Exercise:
The lines to copy are those holding the string "vars" in the entries below.

Exercise data:
::::::::

import Mathlib
import Summits.PneNP.PneNP.Theorems.Nc03AvoidResidualCoreCandStarReductionSound

/-!
# Route Nc03AvoidResidualCore, item `CandStarReduction` (★) — the tangled-surplus solver, III: chains

Helper file for `stmt-PneNP-19963` (sequel of `…CandStarReductionSound`; cell pnp-ideate). The
structure replacing the memo's BFS forcing forest (ROUND-3-ADDENDUM-B Lemmas B.2/B.3):

* `par_injective` — two variables never share a parent output (the rule `w < u ∨ ¬apex w` is
  antisymmetric), so listed cherries are determined by their parent output (`cherries_unique`) and the
  successor map `pNext : par u ↦ ep u` follows them (`pNext_of_mem`);
* `apex_lt` — **the apex index strictly increases along `pNext`**, hence chains make at most `N`
  moves (`le_apex_of_iterate`, `pNext_iterate_eq_none`) and STABILISE after `N` steps
  (`iterate_eq_of_le`); this is the acyclicity of the cherry graph, with no spanning trees;
* consequently the two outputs of a cherry have the same root and opposite colours (`chain_cherry`,
  needs `M ≥ N + 1` steps of fuel) and EVERY candidate separates every cherry (`consOK_all`).

Restricted-model (NC⁰₃) range-avoidance rung F-N1b of the PneNP frontier ladder (an algorithmic reduction between
two restricted AVOID problems); nothing here bears on P vs NP.
-/

set_option linter.dupNamespace false -- `Summit.PneNP.PneNP.…`: summit = sub-problem name (D-0017 single-conjunct layout)

namespace Summit.PneNP.PneNP.Theorems.Nc03CandStarRF

open Finset Literature.Computability.Complexity
open Summit.PneNP.PneNP.Theorems.Nc03Reduction
  (PRaw ETrip enumT inSpan indic searchOut rawOf tripOf mem_enumT_iff mem_enumT rawOf_eq Vec ind bit chi
    vecL inSpan_iff bit_add)
open Summit.PneNP.PneNP.Theorems.Nc03AvoidResidualCoreCandCherry (tangled mem_tangled)

variable {N M : ℕ} (J : LocalMap 3 N M)

/-! ## The parent map is injective -/

/-- The other endpoint of a data endpoint, when both endpoints are named. -/
theorem othD_eq_of_ne {t : ℕ × ℕ × ℕ} {u u' : ℕ} (hu : isData t u = true) (hu' : isData t u' = true)
    (hne : u ≠ u') : othD t u' = u := by
  simp only [isData, Bool.or_eq_true, decide_eq_true_eq] at hu hu'
  unfold othD
  split_ifs with h
  · rcases hu with hu | hu
    · exact absurd (hu.trans h.symm) hne
    · exact hu.symm
  · rcases hu' with hu' | hu'
    · exact absurd hu' h
    · rcases hu with hu | hu
      · exact hu.symm
      · exact absurd (hu.trans hu'.symm) hne

/-- Unpacking a witness. -/
theorem forceW_iff {u : ℕ} {e : ETrip} : forceW (rawOf J) u e = true ↔
    isData e.2 u = true ∧ apexB (rawOf J) e.2.1 u = true ∧
      (othD e.2 u < u ∨ apexB (rawOf J) e.2.1 (othD e.2 u) = false) := by
  unfold forceW
  simp only [Bool.and_eq_true, Bool.or_eq_true, decide_eq_true_eq, Bool.not_eq_true', and_assoc]

/-- **Two variables never share a parent output** (the rule `w < u ∨ ¬apex w` is antisymmetric). -/
theorem par_injective {u u' : ℕ} {e : ETrip} (h : parOf (rawOf J) u = some e)
    (h' : parOf (rawOf J) u' = some e) : u = u' := by
  by_contra hne
  have hw := (forceW_iff J).1 (forceW_of_parOf J h)
  have hw' := (forceW_iff J).1 (forceW_of_parOf J h')
  obtain ⟨hd, ha, hr⟩ := hw
  obtain ⟨hd', ha', hr'⟩ := hw'
  rw [othD_eq_of_ne hd' hd (Ne.symm hne)] at hr
  rw [othD_eq_of_ne hd hd' hne] at hr'
  rcases hr with hr | hr
  · rcases hr' with hr' | hr'
    · exact absurd (hr.trans hr') (lt_irrefl _)
    · rw [ha] at hr'; exact Bool.noConfusion hr'
  · rw [ha'] at hr; exact Bool.noConfusion hr

/-- Entries of a parent output are genuine outputs. -/
theorem parOf_eq_eOf {u : ℕ} {e : ETrip} (h : parOf (rawOf J) u = some e) : ∃ p : Fin M, e = eOf J p := by
  obtain ⟨p, rfl⟩ := (mem_enumT_iff J).1 (List.mem_of_find?_eq_some h)
  exact ⟨p, rfl⟩

/-- Entries of an `epOf` output are genuine outputs. -/
theorem epOf_eq_eOf {u : ℕ} {e e' : ETrip} (h : epOf (rawOf J) u e = some e') : ∃ p : Fin M, e' = eOf J p := by
  obtain ⟨p, rfl⟩ := (mem_enumT_iff J).1 (List.mem_of_find?_eq_some h)
  exact ⟨p, rfl⟩

/-- Two enumerated outputs with the same index coincide. -/
theorem eOf_eq_of_fst_eq {p p' : Fin M} (h : (eOf J p).1 = (eOf J p').1) : p = p' := Fin.ext h

/-- **Listed cherries are determined by their parent output.** -/
theorem cherries_unique {q q' : ℕ × ETrip × ETrip} (hq : q ∈ cherries (rawOf J))
    (hq' : q' ∈ cherries (rawOf J)) (h : q.2.1.1 = q'.2.1.1) : q = q' := by
  obtain ⟨u, -, hu⟩ := exists_of_mem_cherries hq
  obtain ⟨u', -, hu'⟩ := exists_of_mem_cherries hq'
  obtain ⟨-, hpar, -⟩ := cherryOf_eq_some hu
  obtain ⟨-, hpar', -⟩ := cherryOf_eq_some hu'
  obtain ⟨p, hp⟩ := parOf_eq_eOf J hpar
  obtain ⟨p', hp'⟩ := parOf_eq_eOf J hpar'
  have hpp : p = p' := eOf_eq_of_fst_eq J (by rw [← hp, ← hp', h])
  rw [hp] at hpar; rw [hp', ← hpp] at hpar'
  have huu := par_injective J hpar hpar'
  rw [← huu, hu] at hu'
  exact Option.some_injective _ hu'

/-- The apex of a listed cherry is below `N`. -/
theorem fst_lt_of_mem_cherries {q : ℕ × ETrip × ETrip} (hq : q ∈ cherries (rawOf J)) : q.1 < N := by
  obtain ⟨u, hu, h⟩ := exists_of_mem_cherries hq
  obtain ⟨rfl, -⟩ := cherryOf_eq_some h
  exact hu

/-! ## The successor map -/

/-- `pNext` is `none` iff no cherry has the given parent output index. -/
theorem pNext_eq_none_iff (pr : PRaw) (o : ℕ) :
    pNext pr o = none ↔ ∀ q ∈ cherries pr, q.2.1.1 ≠ o := by
  unfold pNext
  rw [Option.map_eq_none_iff, List.find?_eq_none]
  simp only [decide_eq_true_eq]

/-- A `some` of `pNext` comes from a cherry. -/
theorem exists_of_pNext_eq_some {pr : PRaw} {o o' : ℕ} (h : pNext pr o = some o') :
    ∃ q ∈ cherries pr, q.2.1.1 = o ∧ q.2.2.1 = o' := by
  unfold pNext at h
  obtain ⟨q, hq, rfl⟩ := Option.map_eq_some_iff.1 h
  have h1 := List.find?_some hq
  exact ⟨q, List.mem_of_find?_eq_some hq, by simpa using h1, rfl⟩

/-- **`pNext` follows listed cherries**: `par u ↦ ep u`. -/
theorem pNext_of_mem {q : ℕ × ETrip × ETrip} (hq : q ∈ cherries (rawOf J)) :
    pNext (rawOf J) q.2.1.1 = some q.2.2.1 := by
  cases h : pNext (rawOf J) q.2.1.1 with
  | none => exact absurd rfl ((pNext_eq_none_iff _ _).1 h q hq)
  | some o' =>
    obtain ⟨q', hq', h1, h2⟩ := exists_of_pNext_eq_some h
    rw [cherries_unique J hq' hq h1] at h2
    rw [h2]

/-- **The apex index increases along the successor map.** -/
theorem apex_lt {q q' : ℕ × ETrip × ETrip} (hq : q ∈ cherries (rawOf J)) (hq' : q' ∈ cherries (rawOf J))
    (h : q'.2.1.1 = q.2.2.1) : q.1 < q'.1 := by
  obtain ⟨u, -, hu⟩ := exists_of_mem_cherries hq
  obtain ⟨u', -, hu'⟩ := exists_of_mem_cherries hq'
  obtain ⟨hq1, hpar, hep⟩ := cherryOf_eq_some hu
  obtain ⟨hq1', hpar', -⟩ := cherryOf_eq_some hu'
  obtain ⟨p, hp⟩ := parOf_eq_eOf J hpar
  obtain ⟨p', hp'⟩ := epOf_eq_eOf J hep
  obtain ⟨p'', hp''⟩ := parOf_eq_eOf J hpar'
  have hpp : p'' = p' := eOf_eq_of_fst_eq J (by rw [← hp'', ← hp', h])
  rw [hp] at hpar hep; rw [hp'] at hep; rw [hp'', hpp] at hpar'
  -- facts about `par u = p`, `ep u = p'`, `par u' = p'`
  obtain ⟨hd, ha, -⟩ := (forceW_iff J).1 (forceW_of_parOf J hpar)
  obtain ⟨hne, hhead, hd'⟩ := epOf_spec' J hep
  obtain ⟨hdu', -, hr'⟩ := (forceW_iff J).1 (forceW_of_parOf J hpar')
  have huu : u ≠ u' := by
    rintro rfl
    rw [hpar'] at hpar
    exact hne (congrArg Fin.val (eOf_eq_of_fst_eq J (congrArg Prod.fst (Option.some_injective _ hpar))))
  rw [othD_eq_of_ne hd' hdu' huu] at hr'
  have hc : (eOf J p').2.1 = (eOf J p).2.1 := hhead
  rw [hq1, hq1']
  rcases hr' with hr' | hr'
  · exact hr'
  · rw [hc, ha] at hr'; exact Bool.noConfusion hr'

/-! ## Chains stabilise -/

/-- A chain step at a terminal output stays. -/
theorem chainStep_of_none {pr : PRaw} {s : ℕ × Bool} (h : pNext pr s.1 = none) : chainStep pr s = s := by
  unfold chainStep; rw [h]

/-- A chain step at a parent output moves and flips. -/
theorem chainStep_of_some {pr : PRaw} {s : ℕ × Bool} {o' : ℕ} (h : pNext pr s.1 = some o') :
    chainStep pr s = (o', !s.2) := by
  unfold chainStep; rw [h]

/-- Chain steps commute with flipping the colour. -/
theorem chainStep_flip (pr : PRaw) (o : ℕ) (d : Bool) :
    chainStep pr (o, !d) = ((chainStep pr (o, d)).1, !(chainStep pr (o, d)).2) := by
  cases h : pNext pr o with
  | none =>
    rw [chainStep_of_none (s := (o, !d)) h, chainStep_of_none (s := (o, d)) h]
  | some o' =>
    rw [chainStep_of_some (s := (o, !d)) h, chainStep_of_some (s := (o, d)) h]

/-- Iterated chain steps commute with flipping the colour. -/
theorem iterate_flip (pr : PRaw) (k : ℕ) : ∀ (o : ℕ) (d : Bool),
    (chainStep pr)^[k] (o, !d) = (((chainStep pr)^[k] (o, d)).1, !((chainStep pr)^[k] (o, d)).2) := by
  induction k with
  | zero => intro o d; rfl
  | succ k ih =>
    intro o d
    rw [Function.iterate_succ_apply, Function.iterate_succ_apply, chainStep_flip]
    have e : chainStep pr (o, d) = ((chainStep pr (o, d)).1, (chainStep pr (o, d)).2) := rfl
    conv_rhs => rw [e]
    exact ih _ _

/-- **Progress bound**: after `k` steps, a non-terminal position is the parent output of a cherry
whose apex is at least `k`. -/
theorem le_apex_of_iterate (o : ℕ) (d : Bool) : ∀ (k : ℕ) (q : ℕ × ETrip × ETrip),
    q ∈ cherries (rawOf J) → q.2.1.1 = ((chainStep (rawOf J))^[k] (o, d)).1 → k ≤ q.1 := by
  intro k
  induction k with
  | zero => intro q _ _; exact Nat.zero_le _
  | succ k ih =>
    intro q hq hqk
    rw [Function.iterate_succ_apply'] at hqk
    cases h : pNext (rawOf J) ((chainStep (rawOf J))^[k] (o, d)).1 with
    | none =>
      rw [chainStep_of_none h] at hqk
      exact absurd hqk.symm ((pNext_eq_none_iff _ _).1 h q hq).symm
    | some o' =>
      rw [chainStep_of_some h] at hqk
      obtain ⟨q₀, hq₀, h₀, h₀'⟩ := exists_of_pNext_eq_some h
      have hk := ih q₀ hq₀ h₀
      have hlt := apex_lt J hq₀ hq (by rw [hqk, h₀'])
      omega

/-- After `N` steps every chain is at a terminal output. -/
theorem pNext_iterate_eq_none (o : ℕ) (d : Bool) {k : ℕ} (hk : N ≤ k) :
    pNext (rawOf J) ((chainStep (rawOf J))^[k] (o, d)).1 = none := by
  rw [pNext_eq_none_iff]
  intro q hq hqk
  have h1 := le_apex_of_iterate J o d k q hq hqk
  have h2 := fst_lt_of_mem_cherries J hq
  omega

/-- Chains stabilise after `N` steps (offset form). -/
theorem iterate_add_eq (o : ℕ) (d : Bool) : ∀ j : ℕ,
    (chainStep (rawOf J))^[N + j] (o, d) = (chainStep (rawOf J))^[N] (o, d)
  | 0 => rfl
  | j + 1 => by
    rw [Nat.add_succ, Function.iterate_succ_apply',
      chainStep_of_none (pNext_iterate_eq_none J o d (Nat.le_add_right N j)), iterate_add_eq o d j]

/-- **Chains stabilise after `N` steps.** -/
theorem iterate_eq_of_le (o : ℕ) (d : Bool) {k : ℕ} (hk : N ≤ k) :
    (chainStep (rawOf J))^[k] (o, d) = (chainStep (rawOf J))^[N] (o, d) := by
  obtain ⟨j, rfl⟩ := Nat.exists_eq_add_of_le hk
  exact iterate_add_eq J o d j

/-- A chain from a terminal output never moves. -/
theorem iterate_of_none {pr : PRaw} {o : ℕ} (h : pNext pr o = none) (d : Bool) (k : ℕ) :
    (chainStep pr)^[k] (o, d) = (o, d) := by
  induction k with
  | zero => rfl
  | succ k ih => rw [Function.iterate_succ_apply, chainStep_of_none (s := (o, d)) h, ih]

/-- **Root and colour along a cherry**: the two outputs of a cherry have the same root and opposite
colours (when `M ≥ N + 1`). -/
theorem chain_cherry (hNM : N + 1 ≤ M) {q : ℕ × ETrip × ETrip} (hq : q ∈ cherries (rawOf J)) :
    (chain (rawOf J) q.2.1.1).1 = (chain (rawOf J) q.2.2.1).1 ∧
      (chain (rawOf J) q.2.1.1).2 = !(chain (rawOf J) q.2.2.1).2 := by
  have hM : (rawOf J).2.1 = M := rfl
  unfold chain
  rw [hM]
  obtain ⟨M', rfl⟩ : ∃ M', M = M' + 1 := ⟨M - 1, by omega⟩
  rw [Function.iterate_succ_apply, chainStep_of_some (s := (q.2.1.1, false)) (pNext_of_mem J hq)]
  simp only [Bool.not_false]
  rw [show (true : Bool) = !false from rfl, iterate_flip, iterate_eq_of_le J _ _ (show N ≤ M' by omega),
    iterate_eq_of_le J _ _ (show N ≤ M' + 1 by omega)]
  exact ⟨rfl, rfl⟩

/-- The root of a terminal output is itself, with colour `false`. -/
theorem chain_of_none {pr : PRaw} {o : ℕ} (h : pNext pr o = none) : chain pr o = (o, false) :=
  iterate_of_none h false _

/-! ## Every candidate separates every cherry -/

/-- Tangledness from a sharing witness. -/
theorem tangB_of_shared {p p' : Fin M} (hne : p' ≠ p) (hhead : (J.vars p' 0).val = (J.vars p 0).val)
    {u : ℕ} (hu : isData (tripOf J p) u = true) (hu' : isData (tripOf J p') u = true) :
    tangB (rawOf J) (eOf J p) = true := by
  unfold tangB
  rw [List.any_eq_true]
  refine ⟨eOf J p', mem_enumT J p', ?_⟩
  simp only [Bool.and_eq_true, Bool.not_eq_true', decide_eq_false_iff_not, decide_eq_true_eq,
    Bool.or_eq_true]
  refine ⟨⟨fun h => hne (Fin.ext h), hhead⟩, ?_⟩
  rcases (isData_iff J p u).1 hu with h | h
  · left; rw [← h] at hu'; exact hu'
  · right; rw [← h] at hu'; exact hu'

/-- An output having a forced datum is covered once tangled. -/
theorem covB_of {p : Fin M} (ht : tangB (rawOf J) (eOf J p) = true) {u : ℕ}
    (hu : isData (tripOf J p) u = true) (hf : forcedB (rawOf J) u = true) : covB (rawOf J) (eOf J p) = true := by
  unfold covB
  rw [ht, Bool.true_and, Bool.or_eq_true]
  rcases (isData_iff J p u).1 hu with h | h
  · left; show forcedB (rawOf J) (J.vars p 1).val = true; rw [h]; exact hf
  · right; show forcedB (rawOf J) (J.vars p 2).val = true; rw [h]; exact hf

/-- **Every candidate separates every listed cherry** (when `M ≥ N + 1`). -/
theorem consOK_all (hNM : N + 1 ≤ M) (k : ℕ) : consOK (rawOf J) k = true := by
  unfold consOK
  rw [List.all_eq_true]
  intro q hq
  obtain ⟨u, -, hu⟩ := exists_of_mem_cherries hq
  obtain ⟨hq1, hpar, hep⟩ := cherryOf_eq_some hu
  obtain ⟨p, hp⟩ := parOf_eq_eOf J hpar
  obtain ⟨p', hp'⟩ := epOf_eq_eOf J hep
  have hforced : forcedB (rawOf J) u = true := by
    unfold forcedB; rw [hpar]; rfl
  rw [hp] at hpar hep; rw [hp'] at hep
  obtain ⟨hd, -, -⟩ := (forceW_iff J).1 (forceW_of_parOf J hpar)
  obtain ⟨hne, hhead, hd'⟩ := epOf_spec' J hep
  have ht : tangB (rawOf J) (eOf J p) = true := tangB_of_shared J (fun h => hne (congrArg Fin.val h)) hhead hd hd'
  have ht' : tangB (rawOf J) (eOf J p') = true :=
    tangB_of_shared J (fun h => hne (congrArg Fin.val h).symm) hhead.symm hd' hd
  have hc : covB (rawOf J) (eOf J p) = true := covB_of J ht hd hforced
  have hc' : covB (rawOf J) (eOf J p') = true := covB_of J ht' hd' hforced
  obtain ⟨hroot, hcol⟩ := chain_cherry J hNM hq
  rw [hp, hp'] at hroot hcol
  have hflip : flipB (rawOf J) k (eOf J p).1 = flipB (rawOf J) k (eOf J p').1 := by
    unfold flipB; rw [hroot]
  rw [hp, hp']
  unfold yB
  rw [hc, hc', hcol, hflip, Bool.true_and, Bool.true_and]
  cases (chain (rawOf J) (eOf J p').1).2 <;> cases flipB (rawOf J) k (eOf J p').1 <;> rfl

end Summit.PneNP.PneNP.Theorems.Nc03CandStarRF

::::::::

Answer space:
theorem tangB_of_shared {p p' : Fin M} (hne : p' ≠ p) (hhead : (J.vars p' 0).val = (J.vars p 0).val)
  · left; show forcedB (rawOf J) (J.vars p 1).val = true; rw [h]; exact hf
  · right; show forcedB (rawOf J) (J.vars p 2).val = true; rw [h]; exact hf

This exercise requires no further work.